The recent thread about a customer who generated a load of 65 made me wonder how well resources are governed in a VPS. I'm thinking of common technologies like OvZ, Xen, KVM.
For disk - I don't think there's anything to guarantee or cap I/O, is there?
For memory - it's either there or it's not, right? You can oversell but ultimately if you give a VPS 512MB, that's all it can use (leaving out burst memory, swap, etc.)
So that leaves CPU. If you have an 8-core box and you give a VPS 1 core, they can max out a core's worth, but that's the limit of what they can do, right? So in theory I could be running 1 core at 100% but the other would be sitting there idle or in use by other VPSes?
Just wondering how tall the inter-VPS walls are.
Comments
I was wondering as well. Anyone care to share?
In KVM yes, in OpenVZ there is an ioprio option
Well, we already know lol
Hmmm, most providers give that "fair share" based in a "cpuunits" param, I guess everybody gets "1000", so is fair.
Some providers have set "cpulimit" to give a fixed percentage of CPU. That's OpenVZ
For KVM, afaik the cpu scheduling just sucks.

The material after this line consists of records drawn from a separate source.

import Summits.CriticalPhenomena.PercolationContinuityZ3.Theorems.PercNearOneGluingNoHeavyLowerTailSahiCTCStrongTwistedKleitman

/-!
# `NoHeavyLowerTail` (crux stmt-CriticalPhenomena-4575), P3 lane: THE SPLICE CHAIN IS MONOTONE IN THE LEVEL

Support file (seat `prim-l12-p3`, gen 36; `--supports stmt-CriticalPhenomena-4575`), companion of
`…SahiCTCStrongTwistedKleitman` (strong twisted Kleitman inequality STK_s).  Memo
`run/shared/lean/prim/prim-l12/FROM-prim-l12-p3-g36-LAST-COORDINATE.md` §1.

With the notation of that file (`x = C ∪ W`, `y = C ∪ (R \ W)`, order-`s` splice `ψ̃_s(x,y)` written out as the union of two rank
filters), put `N_s := #{W ⊆ R : A x ∧ B (ψ̃_s(x,y))}`.  THEOREM (`card_splice_le_card_splice_succ`): `N_s ≤ N_{s+1}` for every `s`.
Since `ψ̃_0(x,y) = y` and `ψ̃_s(x,y) = x` for `s > #(C ∪ R)`, the chain runs from `#{x ∈ A : y ∈ B}` up to `#{x ∈ A ∩ B}` and contains
STK_s for every `s`; its consecutive differences are sums, over the stopped prefixes with `s` ones, of level-`1` (twisted Kleitman)
instances on the suffix sections.  Proof: the max-coordinate induction of the companion file; the pointwise remainder now sits on
`#x' = s` exactly.  Nothing is asserted about the crux.
-/

namespace Summit.CriticalPhenomena.PercolationContinuityZ3.Theorems

namespace SahiCTCStrongTwistedKleitman

open Finset

variable {α : Type*} [LinearOrder α]

/-- Below level `s` the splice is `x` itself: `#x < s → ψ̃_s(x,y) = x`. [this work] -/
theorem splice_eq_self_of_card_lt (s : ℕ) {x y : Finset α} (hx : x.card < s) :
    ((x.filter fun v => (x.filter fun w => w ≤ v).card ≤ s) ∪ (y.filter fun v => s ≤ (x.filter fun w => w < v).card)) = x := by
  ext v
  simp only [mem_union, mem_filter]
  constructor
  · rintro (⟨hv, _⟩ | ⟨_, h⟩)
    · exact hv
    · exact absurd (lt_of_lt_of_le (lt_of_le_of_lt (card_le_card (filter_subset _ x)) hx) h) (lt_irrefl _)
  · intro hv
    exact Or.inl ⟨hv, le_trans (card_le_card (filter_subset _ x)) (le_of_lt hx)⟩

For xen apparently you have fine control too
Isn't it also possible to limit your container to a certain percentage of a core?
Edit: too late ;(
Linux cgroups are used by savvy providers to partition host resources to client KVMs (example: OpenITC): https://www.kernel.org/doc/Documentation/cgroups/cgroups.txt
It´s possible to limit cpu in kvm too, but not implemented in solusvm (only in beta). http://libvirt.org/formatdomain.html#elementsCPUAllocation
You can use cgroups with RHEL6-based VZ kernels.
They do that?
Very interesting information BTW, bookmarked
I thought KVM is already using cgroups to allocate and cap things.